In many ways, the institute is the same as it’s always been, despite changing its name from the Facilitated Communication Institute in 2010 to represent “a broadened focus,” according to its website. Research and training for FC is constantly being done, and includes training sessions for the general public, monthly discussion sessions and training workshops. The best practices outlined on the institute’s website are largely the same as the ones outlined in Biklen’s book. The specific FC method itself, Todd said, also hasn’t changed.

“I’ve seen it in court,” he said. “I’ve gone to the workshops. It’s no different than it was back then.”

What has changed is the level of support for the institute, both in Syracuse and from some other organizations that have promoted FC.

The University of New Hampshire’s Institute on Disability, long considered another FC leader, recently disbanded its practice of FC, said Matt Gianino, director of communications at that institute, in an email.

SU’s Communication Sciences and Disorders Department, meanwhile, left the School of Education — where the ICI is housed — in 2002. Publicly, SU said the move was influenced by “multiple factors.”

But Shane, who earned his Ph.D. in speech pathology in SU’s CSD department, said he was told by “high-level people in the department” that the move was because the department didn’t want to be associated with the institute.

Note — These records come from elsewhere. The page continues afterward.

/-- **[W3b] `(J₁ ⊕ 1)(1 ⊕ J₂) = J`** for the transported Weyl elements (`(x, y) ↦ (−T y, T⁻¹ x)` blockwise).
[cite: MoeglinVignerasWaldspurger1987, Chap. 2 II.1 Rem. (6), II.2] [cite: Weil1964, n° 6] -/
theorem spInl_transportSp_symJ_mul_spInr :
    spInl e T₁ T₂ hT (transportSp T₁ hT₁ (SymplecticGroup.symJ ι₁ K)) *
        spInr e T₁ T₂ hT (transportSp T₂ hT₂ (SymplecticGroup.symJ ι₂ K)) =
      transportSp T hTd (SymplecticGroup.symJ ι K) := by
  apply Subtype.ext
  refine LinearEquiv.ext fun w => ?_
  rw [transportSp_J, transportSp_J, transportSp_J]
  simp only [Subgroup.coe_mul, LinearEquiv.mul_apply, coe_spInl, coe_spInr, inrW_apply, inlW_apply, coe_weylSp, weylσ_apply,
    resL_glue, resR_glue, weylGamma_apply, gramEquiv_symm_apply, Prod.mk.injEq]
  refine ⟨?_, ?_⟩
  · rw [glue_neg, hT, reindex_fromBlocks_mulVec_eq_glue]
  · rw [hT, inv_reindex_fromBlocks_diag e hT₁ hT₂, reindex_fromBlocks_mulVec_eq_glue]

/-- **[W3] `(J⁻¹ m(B₁) ⊕ 1)(1 ⊕ J⁻¹ m(B₂)) = J⁻¹ m(B₁ ⊕ B₂)`** transported (the summands commute, ★ `spInl_mul_spInr_comm`).
[cite: MoeglinVignerasWaldspurger1987, Chap. 2 II.1 Rem. (6), II.2] -/
theorem spInl_transportSp_symJ_inv_mul_levi_mul_spInr (B₁ : GL ι₁ K) (B₂ : GL ι₂ K) (B : GL ι K)
    (hB : (B : Matrix ι ι K) = Matrix.reindex e e (Matrix.fromBlocks (B₁ : Matrix ι₁ ι₁ K) 0 0 (B₂ : Matrix ι₂ ι₂ K))) :
    spInl e T₁ T₂ hT (transportSp T₁ hT₁ ((SymplecticGroup.symJ ι₁ K)⁻¹ * levi B₁)) *
        spInr e T₁ T₂ hT (transportSp T₂ hT₂ ((SymplecticGroup.symJ ι₂ K)⁻¹ * levi B₂)) =
      transportSp T hTd ((SymplecticGroup.symJ ι K)⁻¹ * levi B) := by
  have hc1 : spInl e T₁ T₂ hT (transportSp T₁ hT₁ (levi B₁)) * (spInr e T₁ T₂ hT (transportSp T₂ hT₂ (SymplecticGroup.symJ ι₂ K)))⁻¹ =
      (spInr e T₁ T₂ hT (transportSp T₂ hT₂ (SymplecticGroup.symJ ι₂ K)))⁻¹ * spInl e T₁ T₂ hT (transportSp T₁ hT₁ (levi B₁)) := by
    rw [← map_inv (spInr e T₁ T₂ hT)]
    exact spInl_mul_spInr_comm e T₁ T₂ hT _ _
  have hc3 : (spInl e T₁ T₂ hT (transportSp T₁ hT₁ (SymplecticGroup.symJ ι₁ K)) * spInr e T₁ T₂ hT (transportSp T₂ hT₂ (SymplecticGroup.symJ ι₂ K)))⁻¹ =
      (spInl e T₁ T₂ hT (transportSp T₁ hT₁ (SymplecticGroup.symJ ι₁ K)))⁻¹ * (spInr e T₁ T₂ hT (transportSp T₂ hT₂ (SymplecticGroup.symJ ι₂ K)))⁻¹ := by
    rw [_root_.mul_inv_rev, ← map_inv (spInl e T₁ T₂ hT), ← map_inv (spInr e T₁ T₂ hT)]
    exact (spInl_mul_spInr_comm e T₁ T₂ hT _ _).symm
  rw [map_mul (transportSp T₁ hT₁), map_mul (transportSp T₂ hT₂), map_mul (transportSp T hTd), map_inv (transportSp T₁ hT₁),
    map_inv (transportSp T₂ hT₂), map_inv (transportSp T hTd), map_mul (spInl e T₁ T₂ hT), map_mul (spInr e T₁ T₂ hT),
    map_inv (spInl e T₁ T₂ hT), map_inv (spInr e T₁ T₂ hT),
    ← spInl_transportSp_levi_mul_spInr e T₁ T₂ hT hT₁ hT₂ hTd B₁ B₂ B hB, ← spInl_transportSp_symJ_mul_spInr e T₁ T₂ hT hT₁ hT₂ hTd, hc3]
  calc (spInl e T₁ T₂ hT (transportSp T₁ hT₁ (SymplecticGroup.symJ ι₁ K)))⁻¹ * spInl e T₁ T₂ hT (transportSp T₁ hT₁ (levi B₁)) *
        ((spInr e T₁ T₂ hT (transportSp T₂ hT₂ (SymplecticGroup.symJ ι₂ K)))⁻¹ * spInr e T₁ T₂ hT (transportSp T₂ hT₂ (levi B₂)))
      = (spInl e T₁ T₂ hT (transportSp T₁ hT₁ (SymplecticGroup.symJ ι₁ K)))⁻¹ *
          (spInl e T₁ T₂ hT (transportSp T₁ hT₁ (levi B₁)) * (spInr e T₁ T₂ hT (transportSp T₂ hT₂ (SymplecticGroup.symJ ι₂ K)))⁻¹) *
          spInr e T₁ T₂ hT (transportSp T₂ hT₂ (levi B₂)) := by simp only [mul_assoc]
    _ = (spInl e T₁ T₂ hT (transportSp T₁ hT₁ (SymplecticGroup.symJ ι₁ K)))⁻¹ *
          ((spInr e T₁ T₂ hT (transportSp T₂ hT₂ (SymplecticGroup.symJ ι₂ K)))⁻¹ * spInl e T₁ T₂ hT (transportSp T₁ hT₁ (levi B₁))) *
          spInr e T₁ T₂ hT (transportSp T₂ hT₂ (levi B₂)) := by rw [hc1]
    _ = (spInl e T₁ T₂ hT (transportSp T₁ hT₁ (SymplecticGroup.symJ ι₁ K)))⁻¹ *
          (spInr e T₁ T₂ hT (transportSp T₂ hT₂ (SymplecticGroup.symJ ι₂ K)))⁻¹ *
          (spInl e T₁ T₂ hT (transportSp T₁ hT₁ (levi B₁)) * spInr e T₁ T₂ hT (transportSp T₂ hT₂ (levi B₂))) := by simp only [mul_assoc]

Shane wished not to identify those people.

Carter added that he heard “rumblings” that CSD faculty members felt as though their research was being devalued by them belonging to the same school as the institute.

Linda Milosky, chair of the CSD department, said in an email that the department “does not engage in research or provide clinical services involving Facilitated Communication” but declined to be interviewed.

And though former SU Chancellor Nancy Cantor frequently and publicly supported FC — in a 2007 speech she seemed to correlate the effects FC has on autistic people to the freeing of slaves — it is unclear whether current Chancellor Kent Syverud has endorsed the method. University officials deferred comment to Ashby to speak on the university’s behalf for this story.

Cantor, who is now the chancellor at Rutgers University-Newark, declined through a spokesman to comment on this story.

But even as support dwindles, Todd theorizes that SU’s institute will continue to exist as it currently does until a lawsuit accusing the institute of educational malpractice is won.

Currently, there’s no real precedent of educational malpractice, said SU College of Law professor Peter Bell. He added that for such a lawsuit to be won, it would need to be proven that “no reasonable instructor in that field would use that technique.”

Todd acknowledges that. After all, there has already been one such lawsuit filed against SU. Mark Storch of Red Hook, New York, filed a lawsuit in 1994 accusing the university and Biklen of fraud after Storch was falsely accused through FC of sexually abusing his daughter. The lawsuit was dismissed in 1995.

But many experts continue to hold out hope that the practice of FC will end. It’s a hope they’ve held for roughly 25 years. A hope that, over those years, has largely turned into disappointment.

“It’s deeply frustrating to be dealing with the same issues here in 2016 that we were dealing with in 1991 and 1992,” Todd said. “The scientists have done their due diligence.

“But we plug along and hope that we can help people not come to harm.”